Unexceptional Politics. Emily Apter
As Shigeru Taga has observed, the Foucault-Guattari relation remains relatively under-examined, and I would argue that elaborating that relation has bearing on how micropolitics, as a form of unexceptional politics, differs as a theoretical project from the unexceptional politics of “small p” politics.14 Meeting and forming a friendship in the 1970s, Foucault and Guattari collaborated on projects sponsored by CERFI (Le Centre d’études, de recherches et de formation institutionelle) at the La Borde clinic with shared interests in medico-legal practices, regimes of care, and micropolitics.15 In this context, we can see how Foucault’s “micro-physics of power” would serve as the fulcrum of Guattari’s “micro-politique du désir,” conceived in the struggle against oedipal hierarchization, and emergent as a medium of schizo-analysis, group subjectivity and discursive reprogramming.

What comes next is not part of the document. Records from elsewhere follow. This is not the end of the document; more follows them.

import Summits.CriticalPhenomena.PercolationContinuityZ3.Theorems.SahiConjectureProduct
import Literature.Combinatorics.Sahi2008.GeneratingFunction

/-!
# Sahi's Conjecture 4 (the generating-function form) — the obligation, and its equivalence with
# the hierarchy `∀ n, C_n` (Lieb–Sahi 2022, Theorem 4.4)

Companion of `SahiConjecture.lean` (cell `prim-sahi`, typer; `--supports stmt-CriticalPhenomena-4575`).
Sahi [Sahi2008, p. 209] packages the inequalities `E_n ≥ 0` for ALL `n` into one positivity statement in
`ℝ⟦t⟧` — Conjecture 4: `1 - ∏_{S ⊆ X} (1 - F(S))^{μ(S)} ∈ 𝒫` for `F ∈ ℐ[X]` and `μ` FKG — and shows it
implies Conjecture 5 (`E_n ≥ 0`) by the prime specialisation trick; Lieb–Sahi [LiebSahi2021, Thm. 4.4]
prove the converse.  The tree now has the power series (`Literature.Combinatorics.Sahi2008.sahiSeries μ f`,
Mathlib's `PowerSeries.binomialSeries` for the real powers) and Theorem 4.4 weight by weight
(`Literature.Combinatorics.Sahi2008.forall_sahiPositive_iff_sahiSeries`,
`Literature/Combinatorics/Sahi2008/GeneratingFunction.lean`).  By the tree's placement rule the conjecture
itself is stated HERE as the `@[conjecture]` obligation `SahiGFConjecture`, and this file proves

* `sahiGFConjecture_iff_forall_sahiConjecture : SahiGFConjecture ↔ ∀ n, SahiConjecture n` — Sahi's two
  conjectures are one obligation (so every typed form of the hierarchy in this directory — FKG posets,
  product cubes, uniform cubes, Sahi's verbatim `2^X` — has the generating-function form too);
* `sahiGFConjecture_iff_forall_set` — Sahi's verbatim `2^X` setting is equivalent to Lieb–Sahi's FKG-poset
  setting;
* `sahiGFConjecture_le_sahiConjecture n`, `sahiGFConjecture_le_kahnConjecture` (heads `≤` on `Prop`).

What is PROVED unconditionally lives in the Literature file: Sahi's Theorem 1 (product measures, `𝒞[X]`),
Proposition 15 verbatim (`|X| ≤ 2`), Blinovsky's FKG cumulations, chains, and Lieb–Sahi's unit square,
all in power-series form.  Nothing here asserts `SahiGFConjecture` or `SahiConjecture n` (both
`[status: open]`; [LiebSahi2021, p. 3; DubeySahi2025, footnote 6]).
-/

noncomputable section

namespace Summit.CriticalPhenomena.PercolationContinuityZ3.Theorems

open Literature.Combinatorics.Sahi2008

/-- **Sahi's Conjecture 4** [Sahi2008, p. 212, verbatim: "For any `F` in `ℐ[X]`, and any `μ` satisfying
(8), we have `1 - ∏_{S ⊆ X} (1 - F(S))^{μ(S)} ∈ 𝒫`"] = Lieb–Sahi's Conjecture 1.2 (the power series
`1 - exp(𝔼 log(1 - Σ_i f_i t^i))` has positive coefficients), in the tree's vocabulary: for every finite
distributive lattice `α : Type`, every FKG probability weight `μ` on `α` and every sequence of
nonnegative monotone functions `f_1, f_2, …` (the coefficient functions of `F ∈ ℐ[X]`; `f 0` is ignored),
every coefficient of `Literature.Combinatorics.Sahi2008.sahiSeries μ f = 1 - ∏_x (1 - Σ_{i≥1} f_i(x)t^i)^{μ(x)}`
is nonnegative.  (Sahi states it on `2^X`; the FKG-poset generality is Lieb–Sahi's and costs nothing,
`sahiGFConjecture_iff_forall_set`.)  OPEN; an obligation / hypothesis of our theories, equivalent to
`∀ n, SahiConjecture n` (`sahiGFConjecture_iff_forall_sahiConjecture`).  Never import as a fact.
[cite: Sahi2008, Conj. 4 (p. 212); LiebSahi2021, Conj. 1.2] [status: open] -/
@[conjecture] def SahiGFConjecture : Prop :=
  ∀ (α : Type) [DistribLattice α] [Fintype α] (μ : α → ℝ), IsFKGMeasure μ →
    ∀ f : ℕ → α → ℝ, (∀ i x, 0 ≤ f i x) → (∀ i, Monotone (f i)) →
      ∀ M : ℕ, 0 ≤ PowerSeries.coeff M (sahiSeries μ f)

/-- **Sahi's Conjecture 4 ⟺ Conjecture 5 for every `n`** [Sahi2008, p. 212: "this implies the
following"; LiebSahi2021, Thm. 4.4: "Conjectures (1.1) and (1.2) are equivalent"]: the generating-function
obligation is equivalent to the full hierarchy `∀ n, SahiConjecture n` — weight by weight this is the
tree theorem `Literature.Combinatorics.Sahi2008.forall_sahiPositive_iff_sahiSeries` (Prop. 12 polarised +
Sahi's prime specialisation trick).  Head `↔` between two open obligations; neither side is asserted.
[cite: LiebSahi2021, Thm. 4.4 (Appendix); Sahi2008, p. 212 and §3.2 (pp. 220–221)] -/
theorem sahiGFConjecture_iff_forall_sahiConjecture : SahiGFConjecture ↔ ∀ n, SahiConjecture n := by
  constructor
  · intro h n α _ _ μ hμ
    exact (forall_sahiPositive_iff_sahiSeries μ hμ.sum_eq_one).2 (h α μ hμ) n
  · intro h α _ _ μ hμ
    exact (forall_sahiPositive_iff_sahiSeries μ hμ.sum_eq_one).1 (fun n => h n α μ hμ)

/-- **Sahi's verbatim setting costs nothing:** the obligation over all FKG posets is equivalent to its
restriction to the Boolean lattices `2^X` with an FKG weight [Sahi2008, Conj. 4 as printed] (through
`sahiConjecture_iff_forall_set`: both hierarchies collapse to product / Boolean-lattice weights since FKG
measures are FUI). [cite: Sahi2008, Conj. 4 (p. 212); LiebSahi2021, Conj. 1.2 and Thm. 4.4; Kahn2022, p. 3] -/
theorem sahiGFConjecture_iff_forall_set :
    SahiGFConjecture ↔
      ∀ (X : Type) [Fintype X] (μ : Set X → ℝ), IsFKGMeasure μ →
        ∀ f : ℕ → Set X → ℝ, (∀ i ω, 0 ≤ f i ω) → (∀ i, Monotone (f i)) →
          ∀ M : ℕ, 0 ≤ PowerSeries.coeff M (sahiSeries μ f) := by
  constructor
  · intro h X _ μ hμ
    exact h (Set X) μ hμ
  · intro h
    rw [sahiGFConjecture_iff_forall_sahiConjecture]
    intro n
    rw [sahiConjecture_iff_forall_set]
    intro X _ μ hμ
    exact (forall_sahiPositive_iff_sahiSeries μ hμ.sum_eq_one).2 (h X μ hμ) n

/-- The generating-function obligation implies each level of the hierarchy (in particular Kahn's
Conjecture 5 at `n = 3`), written with `≤` on `Prop`. [cite: LiebSahi2021, Thm. 4.4; Sahi2008, p. 212] -/
theorem sahiGFConjecture_le_sahiConjecture (n : ℕ) : SahiGFConjecture ≤ SahiConjecture n :=
  fun h => (sahiGFConjecture_iff_forall_sahiConjecture.1 h) n

/-- … and Kahn's Conjecture 5 (`n = 3`, product measures). [cite: Kahn2022, Conj. 5 (arXiv p. 3);
LiebSahi2021, Thm. 4.4] -/
theorem sahiGFConjecture_le_kahnConjecture : SahiGFConjecture ≤ KahnConjecture :=
  fun h => sahiConjecture_three_iff_kahnConjecture.1 (sahiGFConjecture_le_sahiConjecture 3 h)

/-- **Generating-function form on product cubes**: the obligation is equivalent to "for every finite
product space `2^ι` with biases `p` and all nonnegative monotone `f_1, f_2, …`, every coefficient of
`1 - ∏_ω (1 - Σ_i f_i(ω)t^i)^{μ_p(ω)}` is nonnegative" (FKG measures are FUI:
`sahiConjecture_iff_forall_bernoulliWeight`, then Theorem 4.4 weight by weight).
[cite: Kahn2022, p. 3 (before Conj. 5); LiebSahi2021, Thm. 4.4; Sahi2008, Thm. 1 / Conj. 4 (pp. 210–212)] -/
theorem sahiGFConjecture_iff_forall_bernoulliWeight :
    SahiGFConjecture ↔
      ∀ (ι : Type) [Fintype ι] (p : ι → unitInterval) (f : ℕ → Set ι → ℝ),
        (∀ i ω, 0 ≤ f i ω) → (∀ i, Monotone (f i)) →
          ∀ M : ℕ, 0 ≤ PowerSeries.coeff M (sahiSeries (bernoulliWeight p) f) := by
  rw [sahiGFConjecture_iff_forall_sahiConjecture, forall_sahiConjecture_iff_forall_bernoulliWeight]
  constructor
  · intro h ι _ p
    exact (forall_sahiPositive_iff_sahiSeries (bernoulliWeight p) (sum_bernoulliWeight p)).1
      (fun n => h n ι p)
  · intro h n ι _ p
    exact (forall_sahiPositive_iff_sahiSeries (bernoulliWeight p) (sum_bernoulliWeight p)).2 (h ι p) n

end Summit.CriticalPhenomena.PercolationContinuityZ3.Theorems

Guattari’s essay “Microphysique des pouvoirs et micropolitique des désirs” (Microphysics of Power/Micropolitics of Desire), first published in 1986, was initially delivered as a conference paper in Milan at a colloquium devoted to the work of Foucault. A close reading of Foucault’s 1970 inaugural lecture at the Collège de France—L’ordre du discours (Orders of Discourse)16—Guattari introduced a “problematics of analytic singularity” based on unworking homogeneity within a logos-driven discursive field.17 Foucault had opened this text with the fantasy of discourse shorn of institutional checks—free of decisionism, susceptible to chance, indefinitely open, calmly transparent—only to have the voice of the institution countermand the fantasy in the voice of an oppressively benevolent, superegoic guardian.18 In standing up to the discursive guardian, Foucault, Guattari suggests, takes aim at universal mediation on the grounds that it elides “the reality of discourse.” He concurs with Foucault in maintaining that discourse has been historically privileged in a vision of the logos bent on “everywhere elevating singularities into concepts, finally enabling immediate consciousness to deploy all the rationality in the world.”19 Foucault insists that the logos is “really only another discourse already in operation,” a way in which “things and events insensibly become discourse.”20 This logocentric discursivity contains all manner of exclusions and internal procedures—classification, ordering, semiotic distribution, logics of coherence—that patrol and authorize what is expressible. Unbinding the singularities of things and events from a logos powered by the drive to universal knowledge and universal truth entails dissolving grammatology’s structural foundationalism. Foucault, Guattari notes, produces a
very distinct conception of the statement as no longer representing a unity of the same sort as the sentence, the proposition, or the speech-act. Consequently, the statement, for Foucault, no longer functions on the authority of a segment of a universal logos leveling out existential contingencies. Its proper domain is therefore no longer simply that of a relation of signification, articulating the relationship between signifier and signified, nor of the relation of the denotation of a referent. For it is also a capacity of existential production (which, to use my terminology, I call a diagrammatic function). In its mode of being singular, the Foucauldian statement is neither quite linguistic nor exclusively material.21
Guattari endorses Foucault’s treatment of the statement not as a structure but as “a function of existence.” Foucault’s emphasis on the contingent mise-en-existence of signification, and its reliance on the interaction of semiotic, denotative and pragmatic functions within discourse, alerts him to “the rifts of discourse, that is, the ruptures of meaning in the ordinary language of scientific discursivity.”22 What counts for Guattari is how Foucault reterritorializes the linguistic unit of the statement, and by extension, the subject. No longer conceivable as “an irreducible point of escape from the systems of relations and representation,” the subject of language is replaced by a “process of singularization” that “comes to exist as a collective assemblage of enunciation.”23 The impact of Foucault’s ungrounding of discursive foundationalism is not restricted to intervening in the processes by which a social body is subjectivated; it extends to opening the enunciative field to an expansive “micropolitics of existence and desire.”24
Guattari’s analytic of singularity abandons the practice of honing words to an irreducible essence, as well as that of suturing knowledge to iconic concepts. What is at stake is a procedure that dismantles hierarchies of value within grammar. Predicates and propositions are unseated; loci of power within syntax and diction are denaturalized within discursive reason; acts of language that secure what Foucault characterized as the “government of individualization” are desubjectivized. Paraphrasing Foucault’s Archeology of Knowledge Guattari projects the discursive field as an “intentionality without subject” proceeding from “collective surfaces and inscriptions.” Micropolitics is here identified with an inter-lingual relationality associated with the active deindividuation of grammar. Guattari’s deprivileging of the pronominal “I” harks back to Gilbert Simondon’s notions of pre-personal quanta and transindividuation.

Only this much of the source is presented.